Stored data:
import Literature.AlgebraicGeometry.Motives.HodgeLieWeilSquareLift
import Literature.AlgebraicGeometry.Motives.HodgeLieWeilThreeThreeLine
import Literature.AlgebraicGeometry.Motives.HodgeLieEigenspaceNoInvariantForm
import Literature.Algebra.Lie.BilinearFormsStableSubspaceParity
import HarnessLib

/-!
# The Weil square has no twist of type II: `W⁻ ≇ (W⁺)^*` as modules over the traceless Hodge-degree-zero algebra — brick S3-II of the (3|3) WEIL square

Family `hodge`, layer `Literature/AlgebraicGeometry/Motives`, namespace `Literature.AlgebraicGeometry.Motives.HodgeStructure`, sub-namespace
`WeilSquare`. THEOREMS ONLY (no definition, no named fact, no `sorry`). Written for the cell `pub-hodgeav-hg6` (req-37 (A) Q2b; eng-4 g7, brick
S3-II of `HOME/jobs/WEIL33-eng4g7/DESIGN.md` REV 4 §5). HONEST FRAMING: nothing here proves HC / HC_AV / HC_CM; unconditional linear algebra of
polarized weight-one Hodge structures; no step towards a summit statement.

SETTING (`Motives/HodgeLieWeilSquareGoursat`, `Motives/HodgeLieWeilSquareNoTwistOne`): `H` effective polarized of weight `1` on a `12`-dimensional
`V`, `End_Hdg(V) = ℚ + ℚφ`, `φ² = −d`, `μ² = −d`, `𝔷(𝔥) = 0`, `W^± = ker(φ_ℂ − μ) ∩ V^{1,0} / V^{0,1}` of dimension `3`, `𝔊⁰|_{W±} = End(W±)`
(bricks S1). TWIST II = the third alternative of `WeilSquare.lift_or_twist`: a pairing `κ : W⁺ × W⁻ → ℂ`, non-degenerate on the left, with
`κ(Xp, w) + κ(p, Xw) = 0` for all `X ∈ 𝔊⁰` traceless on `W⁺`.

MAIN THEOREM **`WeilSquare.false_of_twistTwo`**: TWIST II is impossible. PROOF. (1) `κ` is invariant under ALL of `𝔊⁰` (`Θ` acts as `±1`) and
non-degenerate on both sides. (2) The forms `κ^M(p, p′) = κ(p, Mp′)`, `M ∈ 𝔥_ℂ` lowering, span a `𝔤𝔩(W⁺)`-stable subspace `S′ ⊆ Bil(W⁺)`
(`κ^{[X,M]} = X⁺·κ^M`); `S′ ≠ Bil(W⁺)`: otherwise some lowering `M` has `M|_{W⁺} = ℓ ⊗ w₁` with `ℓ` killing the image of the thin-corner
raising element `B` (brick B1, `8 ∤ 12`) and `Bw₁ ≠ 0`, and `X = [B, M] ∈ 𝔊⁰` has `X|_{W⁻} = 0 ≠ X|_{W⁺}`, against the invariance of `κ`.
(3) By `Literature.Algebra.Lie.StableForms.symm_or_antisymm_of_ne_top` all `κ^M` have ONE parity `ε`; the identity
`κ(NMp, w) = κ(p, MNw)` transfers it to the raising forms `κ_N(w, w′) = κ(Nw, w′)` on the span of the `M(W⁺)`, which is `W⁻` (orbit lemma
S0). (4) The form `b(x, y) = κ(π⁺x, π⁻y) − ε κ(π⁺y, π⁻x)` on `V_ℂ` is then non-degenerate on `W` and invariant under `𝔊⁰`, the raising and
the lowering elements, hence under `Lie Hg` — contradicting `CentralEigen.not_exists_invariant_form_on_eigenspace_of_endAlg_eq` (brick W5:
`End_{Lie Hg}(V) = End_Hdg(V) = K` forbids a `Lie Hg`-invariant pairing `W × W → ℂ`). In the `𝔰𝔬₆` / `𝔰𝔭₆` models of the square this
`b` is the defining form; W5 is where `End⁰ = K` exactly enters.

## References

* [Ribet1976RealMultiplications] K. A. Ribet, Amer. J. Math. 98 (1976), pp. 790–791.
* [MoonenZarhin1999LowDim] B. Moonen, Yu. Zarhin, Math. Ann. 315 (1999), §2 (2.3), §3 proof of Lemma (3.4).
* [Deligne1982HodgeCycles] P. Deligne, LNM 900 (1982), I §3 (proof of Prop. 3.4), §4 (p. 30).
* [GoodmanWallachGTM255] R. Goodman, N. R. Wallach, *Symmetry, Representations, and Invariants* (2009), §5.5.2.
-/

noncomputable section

---

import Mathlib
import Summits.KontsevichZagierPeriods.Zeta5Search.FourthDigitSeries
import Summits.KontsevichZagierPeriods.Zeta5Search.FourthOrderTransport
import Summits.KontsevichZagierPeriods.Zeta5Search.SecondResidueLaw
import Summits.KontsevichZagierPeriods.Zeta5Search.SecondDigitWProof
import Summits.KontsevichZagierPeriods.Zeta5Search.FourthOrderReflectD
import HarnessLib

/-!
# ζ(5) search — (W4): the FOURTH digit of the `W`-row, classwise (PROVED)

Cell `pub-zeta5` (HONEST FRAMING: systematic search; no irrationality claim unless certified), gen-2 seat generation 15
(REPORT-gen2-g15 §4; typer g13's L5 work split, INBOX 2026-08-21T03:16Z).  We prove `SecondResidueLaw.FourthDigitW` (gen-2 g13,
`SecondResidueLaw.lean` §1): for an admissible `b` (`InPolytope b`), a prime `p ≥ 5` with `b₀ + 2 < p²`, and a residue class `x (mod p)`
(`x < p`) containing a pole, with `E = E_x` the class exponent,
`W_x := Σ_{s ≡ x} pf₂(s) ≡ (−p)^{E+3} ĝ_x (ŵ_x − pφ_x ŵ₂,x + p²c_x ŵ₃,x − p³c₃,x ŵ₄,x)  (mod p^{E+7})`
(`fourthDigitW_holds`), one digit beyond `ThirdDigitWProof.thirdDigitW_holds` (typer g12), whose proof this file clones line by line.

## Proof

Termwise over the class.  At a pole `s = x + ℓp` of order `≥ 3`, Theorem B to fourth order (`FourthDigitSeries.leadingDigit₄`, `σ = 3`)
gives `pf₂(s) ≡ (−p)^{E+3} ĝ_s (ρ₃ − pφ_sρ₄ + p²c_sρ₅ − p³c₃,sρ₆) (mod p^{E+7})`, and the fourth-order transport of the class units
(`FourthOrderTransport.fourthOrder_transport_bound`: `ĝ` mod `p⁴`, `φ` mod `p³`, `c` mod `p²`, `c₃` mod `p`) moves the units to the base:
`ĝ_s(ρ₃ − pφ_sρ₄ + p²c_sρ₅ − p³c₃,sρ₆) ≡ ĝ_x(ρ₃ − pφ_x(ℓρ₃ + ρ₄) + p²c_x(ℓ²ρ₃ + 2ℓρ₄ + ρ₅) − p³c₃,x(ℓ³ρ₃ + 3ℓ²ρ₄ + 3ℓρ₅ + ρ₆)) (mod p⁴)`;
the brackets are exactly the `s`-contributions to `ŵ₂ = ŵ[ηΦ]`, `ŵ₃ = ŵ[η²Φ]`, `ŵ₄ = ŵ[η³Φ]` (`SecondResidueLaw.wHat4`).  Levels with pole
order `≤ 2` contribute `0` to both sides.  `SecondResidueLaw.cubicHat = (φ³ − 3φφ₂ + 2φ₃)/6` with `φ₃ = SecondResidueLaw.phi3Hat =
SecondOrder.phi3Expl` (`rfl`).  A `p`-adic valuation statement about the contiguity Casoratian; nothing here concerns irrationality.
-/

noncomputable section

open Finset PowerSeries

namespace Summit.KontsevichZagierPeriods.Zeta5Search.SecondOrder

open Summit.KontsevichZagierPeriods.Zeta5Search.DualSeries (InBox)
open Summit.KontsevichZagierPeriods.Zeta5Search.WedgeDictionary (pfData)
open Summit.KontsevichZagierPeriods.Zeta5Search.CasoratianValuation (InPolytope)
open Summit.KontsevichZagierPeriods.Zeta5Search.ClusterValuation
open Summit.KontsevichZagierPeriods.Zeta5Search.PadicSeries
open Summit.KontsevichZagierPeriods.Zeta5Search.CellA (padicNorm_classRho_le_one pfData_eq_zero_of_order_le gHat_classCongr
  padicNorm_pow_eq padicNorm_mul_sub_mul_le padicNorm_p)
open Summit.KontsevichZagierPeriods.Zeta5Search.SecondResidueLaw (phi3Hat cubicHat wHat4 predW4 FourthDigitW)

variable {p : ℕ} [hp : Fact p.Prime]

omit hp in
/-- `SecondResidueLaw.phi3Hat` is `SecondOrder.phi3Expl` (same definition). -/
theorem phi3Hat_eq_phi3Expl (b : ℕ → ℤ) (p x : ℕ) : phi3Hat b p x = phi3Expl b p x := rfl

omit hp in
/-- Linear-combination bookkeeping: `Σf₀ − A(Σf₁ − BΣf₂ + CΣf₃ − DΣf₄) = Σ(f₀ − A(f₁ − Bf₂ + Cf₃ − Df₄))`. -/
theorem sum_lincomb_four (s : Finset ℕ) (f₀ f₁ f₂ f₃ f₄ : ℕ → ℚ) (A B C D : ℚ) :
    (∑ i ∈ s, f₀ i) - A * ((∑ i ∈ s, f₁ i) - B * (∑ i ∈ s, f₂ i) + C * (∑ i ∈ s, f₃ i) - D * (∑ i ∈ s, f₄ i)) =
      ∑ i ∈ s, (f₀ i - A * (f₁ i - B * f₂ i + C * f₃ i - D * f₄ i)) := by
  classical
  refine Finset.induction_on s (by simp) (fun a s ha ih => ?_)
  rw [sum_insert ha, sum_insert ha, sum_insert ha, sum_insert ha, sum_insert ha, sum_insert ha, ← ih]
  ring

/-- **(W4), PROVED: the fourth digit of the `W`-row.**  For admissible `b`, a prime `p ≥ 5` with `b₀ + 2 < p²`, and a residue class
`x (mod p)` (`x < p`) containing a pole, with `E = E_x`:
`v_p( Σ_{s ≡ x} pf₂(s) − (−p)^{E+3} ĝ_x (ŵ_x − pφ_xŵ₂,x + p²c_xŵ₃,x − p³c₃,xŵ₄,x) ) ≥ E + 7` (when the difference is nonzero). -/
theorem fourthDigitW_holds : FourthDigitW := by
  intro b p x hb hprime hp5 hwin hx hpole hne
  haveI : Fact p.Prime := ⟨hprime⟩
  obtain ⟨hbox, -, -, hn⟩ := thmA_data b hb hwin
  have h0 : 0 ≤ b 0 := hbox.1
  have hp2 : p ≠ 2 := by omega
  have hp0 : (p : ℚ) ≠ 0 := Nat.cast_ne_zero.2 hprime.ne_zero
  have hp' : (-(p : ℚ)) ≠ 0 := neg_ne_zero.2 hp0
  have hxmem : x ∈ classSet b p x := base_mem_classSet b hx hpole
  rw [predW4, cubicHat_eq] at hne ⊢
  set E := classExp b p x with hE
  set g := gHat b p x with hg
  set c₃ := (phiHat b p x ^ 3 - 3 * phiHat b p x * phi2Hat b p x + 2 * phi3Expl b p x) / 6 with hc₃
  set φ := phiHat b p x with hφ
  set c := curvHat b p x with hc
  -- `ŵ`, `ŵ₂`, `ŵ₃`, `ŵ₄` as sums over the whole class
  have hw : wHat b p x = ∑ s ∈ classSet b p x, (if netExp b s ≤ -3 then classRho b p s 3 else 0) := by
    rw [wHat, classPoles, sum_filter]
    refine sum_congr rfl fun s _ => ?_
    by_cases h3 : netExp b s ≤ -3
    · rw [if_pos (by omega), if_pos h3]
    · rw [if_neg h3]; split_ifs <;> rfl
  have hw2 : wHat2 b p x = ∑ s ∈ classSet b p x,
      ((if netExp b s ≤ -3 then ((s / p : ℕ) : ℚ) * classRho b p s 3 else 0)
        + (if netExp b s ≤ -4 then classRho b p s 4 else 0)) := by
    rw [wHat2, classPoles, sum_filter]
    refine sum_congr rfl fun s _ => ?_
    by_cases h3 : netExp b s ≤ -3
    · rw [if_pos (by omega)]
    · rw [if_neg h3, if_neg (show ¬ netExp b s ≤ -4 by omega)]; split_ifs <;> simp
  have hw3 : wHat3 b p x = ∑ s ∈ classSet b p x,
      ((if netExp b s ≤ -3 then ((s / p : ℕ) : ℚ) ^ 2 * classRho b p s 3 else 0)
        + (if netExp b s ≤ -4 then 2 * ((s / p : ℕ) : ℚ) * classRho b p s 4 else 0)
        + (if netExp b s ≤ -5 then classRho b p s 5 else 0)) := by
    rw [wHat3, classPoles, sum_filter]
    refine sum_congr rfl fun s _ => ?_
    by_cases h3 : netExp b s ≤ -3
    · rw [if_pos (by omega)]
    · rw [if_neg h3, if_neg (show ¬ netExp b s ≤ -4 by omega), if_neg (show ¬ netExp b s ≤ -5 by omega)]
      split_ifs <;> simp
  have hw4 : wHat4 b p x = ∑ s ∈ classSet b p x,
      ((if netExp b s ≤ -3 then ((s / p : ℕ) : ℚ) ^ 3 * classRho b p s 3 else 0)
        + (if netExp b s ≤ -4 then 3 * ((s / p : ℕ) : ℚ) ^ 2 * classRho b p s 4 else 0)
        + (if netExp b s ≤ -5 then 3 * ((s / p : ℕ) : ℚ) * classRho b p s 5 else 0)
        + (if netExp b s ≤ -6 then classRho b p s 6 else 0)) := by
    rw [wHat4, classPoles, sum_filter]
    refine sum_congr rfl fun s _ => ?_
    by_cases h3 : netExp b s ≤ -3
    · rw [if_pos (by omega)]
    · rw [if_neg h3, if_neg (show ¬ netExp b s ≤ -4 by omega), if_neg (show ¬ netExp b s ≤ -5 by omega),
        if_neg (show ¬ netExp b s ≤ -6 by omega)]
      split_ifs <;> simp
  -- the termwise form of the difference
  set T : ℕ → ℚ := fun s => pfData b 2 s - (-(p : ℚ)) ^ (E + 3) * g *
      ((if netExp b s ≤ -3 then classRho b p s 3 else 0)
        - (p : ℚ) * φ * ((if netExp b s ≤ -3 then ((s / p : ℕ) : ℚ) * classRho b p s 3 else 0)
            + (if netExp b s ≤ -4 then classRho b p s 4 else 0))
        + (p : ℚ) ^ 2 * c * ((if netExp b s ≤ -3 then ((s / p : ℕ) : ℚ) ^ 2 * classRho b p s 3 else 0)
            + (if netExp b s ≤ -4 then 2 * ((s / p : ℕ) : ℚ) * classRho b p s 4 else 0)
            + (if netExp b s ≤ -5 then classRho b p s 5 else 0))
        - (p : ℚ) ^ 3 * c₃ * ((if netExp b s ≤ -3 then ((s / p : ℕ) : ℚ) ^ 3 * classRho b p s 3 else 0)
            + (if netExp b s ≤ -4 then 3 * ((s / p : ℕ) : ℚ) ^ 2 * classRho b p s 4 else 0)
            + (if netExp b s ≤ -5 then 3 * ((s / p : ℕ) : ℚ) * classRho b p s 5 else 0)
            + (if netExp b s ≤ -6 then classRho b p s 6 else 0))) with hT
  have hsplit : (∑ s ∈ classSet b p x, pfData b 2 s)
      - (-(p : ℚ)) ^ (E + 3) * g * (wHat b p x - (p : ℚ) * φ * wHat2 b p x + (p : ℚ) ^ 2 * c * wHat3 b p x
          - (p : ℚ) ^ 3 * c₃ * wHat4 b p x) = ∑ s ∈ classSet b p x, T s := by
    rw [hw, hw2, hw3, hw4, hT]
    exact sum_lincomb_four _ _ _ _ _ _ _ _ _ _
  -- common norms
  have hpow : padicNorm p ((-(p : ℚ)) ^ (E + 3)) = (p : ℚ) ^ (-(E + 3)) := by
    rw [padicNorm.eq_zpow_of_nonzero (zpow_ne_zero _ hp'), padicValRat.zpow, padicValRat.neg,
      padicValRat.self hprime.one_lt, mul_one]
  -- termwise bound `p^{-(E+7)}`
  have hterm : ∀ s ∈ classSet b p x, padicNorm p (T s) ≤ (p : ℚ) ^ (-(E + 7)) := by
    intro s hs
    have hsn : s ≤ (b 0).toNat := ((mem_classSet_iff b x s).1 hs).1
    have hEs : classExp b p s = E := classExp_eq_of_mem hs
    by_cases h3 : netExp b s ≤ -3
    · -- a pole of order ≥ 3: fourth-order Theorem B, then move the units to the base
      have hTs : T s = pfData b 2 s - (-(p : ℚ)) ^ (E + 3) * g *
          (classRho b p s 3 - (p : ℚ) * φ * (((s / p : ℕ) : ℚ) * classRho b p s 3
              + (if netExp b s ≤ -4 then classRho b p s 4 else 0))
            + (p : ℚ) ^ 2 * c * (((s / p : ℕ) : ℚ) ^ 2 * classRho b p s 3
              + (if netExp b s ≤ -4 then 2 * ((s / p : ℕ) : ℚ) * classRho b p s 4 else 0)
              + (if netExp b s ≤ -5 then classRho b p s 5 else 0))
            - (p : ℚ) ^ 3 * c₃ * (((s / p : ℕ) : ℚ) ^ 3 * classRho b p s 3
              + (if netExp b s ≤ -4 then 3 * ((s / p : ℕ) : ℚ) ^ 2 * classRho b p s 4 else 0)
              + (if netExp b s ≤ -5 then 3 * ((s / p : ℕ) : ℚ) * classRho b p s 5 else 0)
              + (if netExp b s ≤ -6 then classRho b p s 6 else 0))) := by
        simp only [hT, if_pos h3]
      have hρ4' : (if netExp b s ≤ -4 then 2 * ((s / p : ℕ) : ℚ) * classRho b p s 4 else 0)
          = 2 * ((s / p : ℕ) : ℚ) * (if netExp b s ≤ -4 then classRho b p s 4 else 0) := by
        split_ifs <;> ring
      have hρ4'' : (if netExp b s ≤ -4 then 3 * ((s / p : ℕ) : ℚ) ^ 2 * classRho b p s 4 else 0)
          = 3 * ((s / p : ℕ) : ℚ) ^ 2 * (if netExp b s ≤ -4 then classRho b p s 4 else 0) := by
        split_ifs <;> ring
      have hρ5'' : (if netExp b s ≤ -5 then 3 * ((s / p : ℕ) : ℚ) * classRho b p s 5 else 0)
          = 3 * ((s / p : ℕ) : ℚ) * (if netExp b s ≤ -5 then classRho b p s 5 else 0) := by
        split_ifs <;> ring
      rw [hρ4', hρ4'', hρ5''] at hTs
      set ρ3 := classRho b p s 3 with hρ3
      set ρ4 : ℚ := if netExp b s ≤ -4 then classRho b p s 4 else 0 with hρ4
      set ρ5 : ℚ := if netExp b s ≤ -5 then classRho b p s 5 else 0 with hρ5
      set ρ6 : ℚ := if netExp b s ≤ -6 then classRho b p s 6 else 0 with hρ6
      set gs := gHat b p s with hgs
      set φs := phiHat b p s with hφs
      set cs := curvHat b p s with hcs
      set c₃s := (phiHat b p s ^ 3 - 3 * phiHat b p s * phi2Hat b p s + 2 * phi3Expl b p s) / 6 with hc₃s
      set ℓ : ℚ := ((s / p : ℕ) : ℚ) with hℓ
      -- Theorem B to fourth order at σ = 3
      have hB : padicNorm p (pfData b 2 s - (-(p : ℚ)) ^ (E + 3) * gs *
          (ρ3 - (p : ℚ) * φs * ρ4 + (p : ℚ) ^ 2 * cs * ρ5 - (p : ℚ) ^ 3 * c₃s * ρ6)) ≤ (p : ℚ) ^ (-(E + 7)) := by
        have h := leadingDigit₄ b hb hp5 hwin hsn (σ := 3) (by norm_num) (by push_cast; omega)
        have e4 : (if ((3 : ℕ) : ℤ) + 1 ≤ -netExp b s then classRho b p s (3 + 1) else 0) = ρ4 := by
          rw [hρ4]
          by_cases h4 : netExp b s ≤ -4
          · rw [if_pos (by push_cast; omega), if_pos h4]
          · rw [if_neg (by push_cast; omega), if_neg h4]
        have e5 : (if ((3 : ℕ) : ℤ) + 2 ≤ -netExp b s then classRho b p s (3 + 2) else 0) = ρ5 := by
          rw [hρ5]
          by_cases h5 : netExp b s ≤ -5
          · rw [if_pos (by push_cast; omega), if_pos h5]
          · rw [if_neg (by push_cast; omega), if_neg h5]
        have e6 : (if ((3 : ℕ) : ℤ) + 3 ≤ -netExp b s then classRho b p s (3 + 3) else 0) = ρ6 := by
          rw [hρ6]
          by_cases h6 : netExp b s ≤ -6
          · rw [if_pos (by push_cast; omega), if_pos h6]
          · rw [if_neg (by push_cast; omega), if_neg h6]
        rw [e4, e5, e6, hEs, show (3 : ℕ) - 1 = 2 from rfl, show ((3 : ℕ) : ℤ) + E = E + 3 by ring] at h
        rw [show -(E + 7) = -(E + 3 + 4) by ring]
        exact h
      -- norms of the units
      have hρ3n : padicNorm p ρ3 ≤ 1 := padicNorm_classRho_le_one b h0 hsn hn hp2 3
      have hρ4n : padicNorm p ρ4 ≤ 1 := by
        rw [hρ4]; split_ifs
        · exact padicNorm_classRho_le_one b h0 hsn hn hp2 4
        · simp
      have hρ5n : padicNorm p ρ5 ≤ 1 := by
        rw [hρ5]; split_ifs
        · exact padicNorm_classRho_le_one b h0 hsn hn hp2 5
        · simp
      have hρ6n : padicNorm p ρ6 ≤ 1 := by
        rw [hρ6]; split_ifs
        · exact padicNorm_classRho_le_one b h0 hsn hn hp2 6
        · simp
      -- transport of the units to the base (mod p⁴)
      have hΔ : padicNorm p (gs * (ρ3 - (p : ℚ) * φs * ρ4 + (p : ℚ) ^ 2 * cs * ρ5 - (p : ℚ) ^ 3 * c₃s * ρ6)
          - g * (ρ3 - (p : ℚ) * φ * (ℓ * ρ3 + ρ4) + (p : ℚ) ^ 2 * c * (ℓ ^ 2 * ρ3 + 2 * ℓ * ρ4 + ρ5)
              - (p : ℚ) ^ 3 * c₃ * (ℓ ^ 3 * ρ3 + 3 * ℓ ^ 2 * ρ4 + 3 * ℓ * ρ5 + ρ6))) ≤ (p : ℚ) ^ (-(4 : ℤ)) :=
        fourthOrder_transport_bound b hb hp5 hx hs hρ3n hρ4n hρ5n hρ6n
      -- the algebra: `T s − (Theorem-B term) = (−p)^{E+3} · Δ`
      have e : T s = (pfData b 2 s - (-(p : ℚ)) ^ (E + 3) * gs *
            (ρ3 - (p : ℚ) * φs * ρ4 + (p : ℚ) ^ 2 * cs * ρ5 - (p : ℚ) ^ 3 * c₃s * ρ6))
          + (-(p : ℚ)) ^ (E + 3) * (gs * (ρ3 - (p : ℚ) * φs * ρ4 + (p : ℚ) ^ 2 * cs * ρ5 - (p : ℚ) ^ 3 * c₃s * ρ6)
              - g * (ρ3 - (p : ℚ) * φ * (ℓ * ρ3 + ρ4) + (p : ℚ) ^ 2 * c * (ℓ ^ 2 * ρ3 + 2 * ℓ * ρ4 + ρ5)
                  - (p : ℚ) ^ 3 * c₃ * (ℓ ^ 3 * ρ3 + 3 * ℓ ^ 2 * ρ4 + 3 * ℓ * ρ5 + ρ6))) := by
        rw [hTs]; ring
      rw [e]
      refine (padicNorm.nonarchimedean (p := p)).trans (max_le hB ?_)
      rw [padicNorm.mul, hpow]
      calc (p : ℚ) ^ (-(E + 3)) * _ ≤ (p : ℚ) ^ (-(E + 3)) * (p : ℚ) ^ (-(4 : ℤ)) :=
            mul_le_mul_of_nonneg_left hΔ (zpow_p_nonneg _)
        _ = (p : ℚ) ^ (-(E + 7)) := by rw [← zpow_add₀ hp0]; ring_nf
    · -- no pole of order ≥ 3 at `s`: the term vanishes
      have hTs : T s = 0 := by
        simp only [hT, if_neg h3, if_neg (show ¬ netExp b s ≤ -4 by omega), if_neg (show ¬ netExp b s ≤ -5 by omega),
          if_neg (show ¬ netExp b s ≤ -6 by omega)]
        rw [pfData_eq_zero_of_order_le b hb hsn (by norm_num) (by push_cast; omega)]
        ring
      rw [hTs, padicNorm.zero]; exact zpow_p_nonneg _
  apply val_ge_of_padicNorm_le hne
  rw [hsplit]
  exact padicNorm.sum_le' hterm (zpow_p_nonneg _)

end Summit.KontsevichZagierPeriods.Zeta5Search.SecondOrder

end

Task: Wherever the string "AlgebraicGeometry" appears in the entries above, return the line it appears on.

Reply:
import Literature.AlgebraicGeometry.Motives.HodgeLieWeilSquareLift
import Literature.AlgebraicGeometry.Motives.HodgeLieWeilThreeThreeLine
import Literature.AlgebraicGeometry.Motives.HodgeLieEigenspaceNoInvariantForm
Family `hodge`, layer `Literature/AlgebraicGeometry/Motives`, namespace `Literature.AlgebraicGeometry.Motives.HodgeStructure`, sub-namespace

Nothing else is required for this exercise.